208209 Testing the Sensitivity of the New York University Emergency Department Algorithm to Detect Changes in Emergency Department Usage Patterns

Tuesday, November 10, 2009

Kari Jones, PhD , Quantitative Health Research, Inc., Elberton, GA
Reidar Hagtvedt, PhD , Department of Finance and Management Science, University of Alberta, Edmonton, AB, Canada
Hannah D. Paxton, RN, BSN , Community Health & Health Studies, Lehigh Valley Hospital, Allentown, PA
William Bond, MD , Division of Education, Lehigh Valley Health Network, Allentown, PA
Jeff Etchason, MD , Dept. of Community Health and Health Studies, Lehigh Valley Hospital and Health Network, Allentown, PA
Background/Purpose: The Emergency Department Algorithm (EDA) is a tool developed by New York University Center for Health and Public Service Research that uses administrative discharge data to categorize emergency department (ED) visits by need for emergent care. Our analysis explains why various EDA users have observed EDA-generated outputs that do not change significantly with significant changes in patient populations and/or conditions in the associated healthcare system. Methods: Mathematical simulation was used to estimate EDA outcomes across all possible (hypothetical) patient populations; sensitivity analysis was used to demonstrate the changes in EDA outcomes for changes in a real-world baseline patient population. The baseline population consists of all ED cases from a community hospital's administrative database that did not result in inpatient admission and for which discharge ICD-9s (the input into the EDA) were available (n = 276,862). Results/Outcomes: The vast majority of possible EDA outputs do not differ significantly from one another. Thus, the vast majority of possible EDA outputs from the algorithm are so concentrated that they do not significantly differ even with significant changes to inputs to the algorithm. Using an actual patient population, the most extreme hypothetical increases in high-probability non-emergent, primary care treatable, or preventable visits would produce only a 9% decrease in EDA-estimated emergent cases. Conclusions: The EDA is being used nationally to assess ED usage; however, it is insufficiently sensitive to changes in ED use patterns to be of use to policymakers or hospital administrators in addressing possibly unnecessary ED use.

Learning Objectives:
Describe the Emergency Department Algorithm (EDA) developed at New York University for detecting changes in emergency department usage patterns. Discuss limitations in using the EDA for measuring changes in emergency department usage patterns.
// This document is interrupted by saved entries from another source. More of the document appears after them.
import Literature.NumberTheory.Automorphic.CDTTheorem712
import Literature.NumberTheory.EllipticCurves.ModFiveCongruenceHesseFamily
import Literature.NumberTheory.GaloisRepresentations.AbsGaloisGroup
import HarnessLib
import Literature.NumberTheory.EllipticCurves.LeadingTermBSZOrdinaryProofs
import Literature.NumberTheory.EllipticCurves.CongruentNumberCurveJacobiSums
import Literature.NumberTheory.EllipticCurves.GlobalMinimalModelProofs
import Literature.NumberTheory.EllipticCurves.WeilPairingProofs
import Literature.NumberTheory.EllipticCurves.DivisionField
import Mathlib.NumberTheory.LSeries.PrimesInAP
import Literature.NumberTheory.EllipticCurves.ModPIrreducibleCongruenceTransferProofs
import Literature.NumberTheory.EllipticCurves.GeomReductionFrobeniusProofs
import Literature.NumberTheory.EllipticCurves.HeightFamily
import Literature.NumberTheory.GaloisRepresentations.ChebotarevOpenSubgroup
import Literature.NumberTheory.GaloisRepresentations.ArtinRestriction
import Literature.NumberTheory.GaloisRepresentations.HeckeCharacterProofs
import Literature.AlgebraicGeometry.Motives.ZetaFunctionProofs
import Mathlib.NumberTheory.Padics.HeightOneSpectrum
import Mathlib.RingTheory.Localization.Integral
import Literature.NumberTheory.Automorphic.BCDTTheoremB
import Literature.NumberTheory.GaloisRepresentations.ModThreeImageOrderEightAbsIrreducible
import Literature.NumberTheory.EllipticCurves.KleinQuinticSectionTable
import Literature.NumberTheory.EllipticCurves.GaloisActionProofs
import Literature.NumberTheory.EllipticCurves.KleinQuinticSectionTableCerts
import Literature.NumberTheory.EllipticCurves.ModFiveCongruenceHesseSyzygy
import Mathlib.Tactic.IntervalCases
import Mathlib.Tactic.LinearCombination
import Mathlib.Algebra.Polynomial.Derivative

/-! CHK5r (planner k2 g30 pre-flight, NOT a proposal): M5r = rev/CDTThreeFiveSwitchProofs.lean (revision r1) verbatim below its
imports, with its two non-tree imports (M3Vr KleinQuinticTorsionFrame, M4r CDTThreeFiveSwitchDescent) replaced by statement-verbatim mocks
(public bottom lines only: `thm132_restricted(_holds)`, `Core1728`, `core1728_of_icosahedral_descent`, `Core1728_holds`). -/

namespace Literature.NumberTheory.EllipticCurves.KleinQuinticTorsion

open _root_.Literature.NumberTheory.EllipticCurves _root_.Literature.NumberTheory.EllipticCurves.HesseFamilyFive
open _root_.Literature.NumberTheory.Automorphic _root_.Literature.NumberTheory.Automorphic.BCDT _root_.WeierstrassCurve

def thm132_restricted : Prop :=
  ∀ (E E' : WeierstrassCurve ℚ) [E.IsElliptic] [E'.IsElliptic] (c₄ c₆ l m : ℚ), c₆ ≠ 0 →
    E = ⟨0, 0, 0, -27 * c₄, -54 * c₆⟩ →
    E' = ⟨0, 0, 0, -27 * C4 c₄ c₆ l m, -54 * C6 c₄ c₆ l m⟩ → Congr E' E

theorem thm132_restricted_holds : thm132_restricted := by
  sorry

end Literature.NumberTheory.EllipticCurves.KleinQuinticTorsion

namespace Literature.NumberTheory.Automorphic.CDTThreeFiveSwitch.Descent

open _root_.Literature.NumberTheory.EllipticCurves _root_.Literature.NumberTheory.EllipticCurves.HesseFamilyFive
open _root_.Literature.NumberTheory.Automorphic _root_.Literature.NumberTheory.GaloisRepresentations
open _root_.Literature.NumberTheory.Automorphic.BCDT _root_.WeierstrassCurve

def Core1728 : Prop :=
  ∀ (c₄ c₆ : ℤ), c₄ ^ 3 ≠ c₆ ^ 2 → c₆ ≠ 0 →
    ∃ (τ : Field.absoluteGaloisGroup ℚ) (t₁ : AlgebraicClosure ℚ),
      (∀ s : AlgebraicClosure ℚ, s ^ 2 = -3 → τ • s = -s) ∧
      (∀ z : AlgebraicClosure ℚ, z ^ 4 = 1 → τ • z = z) ∧
      C6 (c₄ : AlgebraicClosure ℚ) c₆ t₁ 1 = 0 ∧ C4 (c₄ : AlgebraicClosure ℚ) c₆ t₁ 1 ≠ 0 ∧
        τ • t₁ = t₁

theorem core1728_of_icosahedral_descent : Core1728 := by
  sorry

theorem Core1728_holds : Core1728 := core1728_of_icosahedral_descent

end Literature.NumberTheory.Automorphic.CDTThreeFiveSwitch.Descent

/-!
# The `3`–`5` switch, part II: the road `Fisher (i) → Core1728 → F2 → BCDT.CDT_three_five_switch` — PROVED;
# the named fact `BCDT.CDT_three_five_switch` DISCHARGED (`CDT_three_five_switch_holds`)

Wiles' `3`–`5` switch in the form catalogued as the named fact `BCDT.CDT_three_five_switch`
(`CDTTheorem712`; Conrad–Diamond–Taylor 1999, proof of Thm. 7.1.2, p. 556; Wiles 1995 Ch. 5): for `E/ℚ`
and `ρ̄ = ρ̄_{E,5}` absolutely irreducible on `Γ_{ℚ(√5)}` there is `E'/ℚ` with `E'[5] ≃ ρ̄` and
`ρ̄_{E',3}` absolutely irreducible on `Γ_{ℚ(√−3)}`.  The road: `W ↦ W♭ = base(c₄, c₆)` (G6); the
`5`-congruent twist-free curves are the Hesse family (Fisher 13.2 (i), `c₆ ≠ 0`:
`KleinQuinticTorsion.thm132_restricted_holds`; the `c₆ = 0` branch needs no Fisher) parametrised through
Klein's icosahedral descent (`Descent.Core1728_holds`); a member with good reduction at
a Dirichlet prime `q ≡ 2 (3)` and `3 ∤ a_q(E')` exists (G2/G3: Chebotarev in the `5`-division field at the
twisted `1728`-fibre, `PrimesInAP`); for such `E'` a Frobenius at `q` has order `8` on `E'[3]` (F2a/F2b:
`det = −1`, `tr ≠ 0` in `GL₂(𝔽₃)`, `decide`), and ORDER `8` + `det ρ̄ = χ̄₃` ⇒ absolute irreducibility
on `Γ_{ℚ(√−3)}` — the group-theoretic criterion, which is the tree's
`ModThreeOrderEight.orderEightCriterion` (`GaloisRepresentations/ModThreeImageOrderEightAbsIrreducible`); it enters
as the explicit hypothesis `h8c` of `frobeniusCertificate_of_orderEightCriterion` (the certificate
`FrobeniusCertificate W` is stated in binder form: an intermediate of this proof, not a named fact) and of

  `theorem CDT_three_five_switch_of_orderEightCriterion (h8c : …) : BCDT.CDT_three_five_switch`,

and the bottom line is the named fact under its own name, so that the facts probe records the discharge:

  `theorem BCDT.CDT_three_five_switch_holds : CDT_three_five_switch`.

Consumers that took `(h : CDT_three_five_switch)` (`CDTTheorem712ConductorStepProofs`, `…TwoLiftsProofs`,
`…OggThree(Two)Proofs`, `BCDTTheoremACasesProofs`, `BCDTTheoremAOfLiftThreeProofs`, `CDTTheorem724Assembly`) are fed
`CDT_three_five_switch_holds`; the registered stub `stub_switch` of the summit crux `FreyModularity`
(stmt-ABC-11340, route DefiniteXi), whose signature is `CDT_three_five_switch` unfolded, is then one line in
`Summits/ABC/ABC/Theorems/DefiniteXiFreyModularityStubSwitch.lean`.

Provenance: second half of the crux workfile `Summits/ABC/ABC/Cruxes/FreyModularity/STUB_IDEAS_stub_switch_3g11_Road.lean`
(farm rc 0, 0 sorry) with: namespace ↦ `Literature.NumberTheory.Automorphic.CDTThreeFiveSwitch.Road`; the named fact F1 as hypothesis `hF` ↦ the PROVED
restricted form `KleinQuinticTorsion.thm132_restricted` (3 sites; its one call gets the extra argument
`c₆ ≠ 0`, available in that branch); `frobeniusCertificate` ↦ `frobeniusCertificate_of_orderEightCriterion`
(hypothesis `h8c` replaces the Summits-side lemma); `import Summits.…StubAbsIrrNegThreeGroup` dropped;
bottom line added.  Whole chain kernel-checked as one file (k3 g14 "D": rc 0, 0 sorry, axioms standard).
Revision r1 (2026-09-01, after the review of p844579): consumes `Descent.Core1728_holds`; the criterion module
`ModThreeImageOrderEightAbsIrreducible` (in the tree since p844123) is imported and `BCDT.CDT_three_five_switch_holds`
is stated here; linter options justified; nothing else.

## References
* [ConradDiamondTaylor1999] B. Conrad, F. Diamond, R. Taylor, Modularity of certain potentially Barsotti–Tate Galois representations, JAMS 12 (1999), proof of Thm. 7.1.2 (p. 556).
* [Wiles1995] A. Wiles, Modular elliptic curves and Fermat's Last Theorem, Ann. of Math. 141 (1995), Ch. 5.
* [BCDTJAMS2001] C. Breuil, B. Conrad, F. Diamond, R. Taylor, JAMS 14 (2001), p. 843.
* [Fisher2012Hessian] T. Fisher, Proc. LMS 104 (2012), Thm 13.2 (i).
* [Serre1972] J.-P. Serre, Invent. Math. 15 (1972) (images of `ρ̄_{E,ℓ}`).
-/

-- Linter options (CONVENTIONS §4, one-line justification each): the proofs below are the farm-certified crux-workfile bytes
-- (k3 g4–g11 road, k2 g17 placement), kept verbatim so the certificate stays valid; restyling them is out of scope here.
set_option linter.unusedVariables false   -- verbatim certificate bytes: a few helper binders are kept unused on purpose
set_option linter.unusedSectionVars false -- the `variable` blocks of §F2/§4 are shared by lemmas that do not all use them
set_option linter.unusedSimpArgs false    -- uniform `simp only […]` unfolding lists across the certificate blocks
set_option linter.style.longLine false    -- explicit matrices / polynomial identities exceed 100 columns

open scoped MatrixGroups NumberField
open _root_.Matrix _root_.Field _root_.IsDedekindDomain _root_.NumberField
open _root_.Literature.NumberTheory.EllipticCurves _root_.Literature.NumberTheory.EllipticCurves.HesseFamilyFive
open _root_.Literature.NumberTheory.EllipticCurves.BSZLemma17
open _root_.Literature.NumberTheory.Automorphic _root_.Literature.NumberTheory.GaloisRepresentations
open _root_.Literature.NumberTheory.Automorphic.BCDT _root_.WeierstrassCurve
open _root_.Rat.HeightOneSpectrum

-- Mathlib's `AddSubgroup.torsionBy.zmodModule` is a `def` meant to be used as a local instance (the `ZMod n`-module
-- structure on `A[n]`); the tree's torsion-Galois-representation files use it the same way.
attribute [local instance] AddSubgroup.torsionBy.zmodModule

namespace Literature.NumberTheory.Automorphic.CDTThreeFiveSwitch.Road

noncomputable section

/-! # §F2 The order-8 Frobenius certificate (PROVED) -/


/-- F2 = k1's gen-2 atom `FrobeniusCertificate` (verbatim g4). [cite: ConradDiamondTaylor1999, proof of Thm. 7.1.2 (p. 556)] -/
private def FrobeniusCertificate (W : WeierstrassCurve ℚ) : Prop :=
  ∀ [W.IsElliptic] [W.IsGloballyMinimal] (q : ℕ) [Fact q.Prime],
    q % 3 = 2 → W.HasGoodReductionAtPrime q → ¬ (3 : ℤ) ∣ W.frobeniusTrace q →
    ∀ ρ₃ : ModPGaloisRep ℚ (ZMod 3) 2, W.IsTorsionGaloisRep 3 ρ₃ → ρ₃.IsAbsIrreducibleOverSqrt (-3)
Keywords: Emergency Department/Room, Service Delivery

Presenting author's disclosure statement:

Qualified on the content I am responsible for because: I was involved in all steps of this project, including developing it into an APHA presentation.
Any relevant financial relationships? No

I agree to comply with the American Public Health Association Conflict of Interest and Commercial Support Guidelines, and to disclose to the participants any off-label or experimental uses of a commercial product or service discussed in my presentation.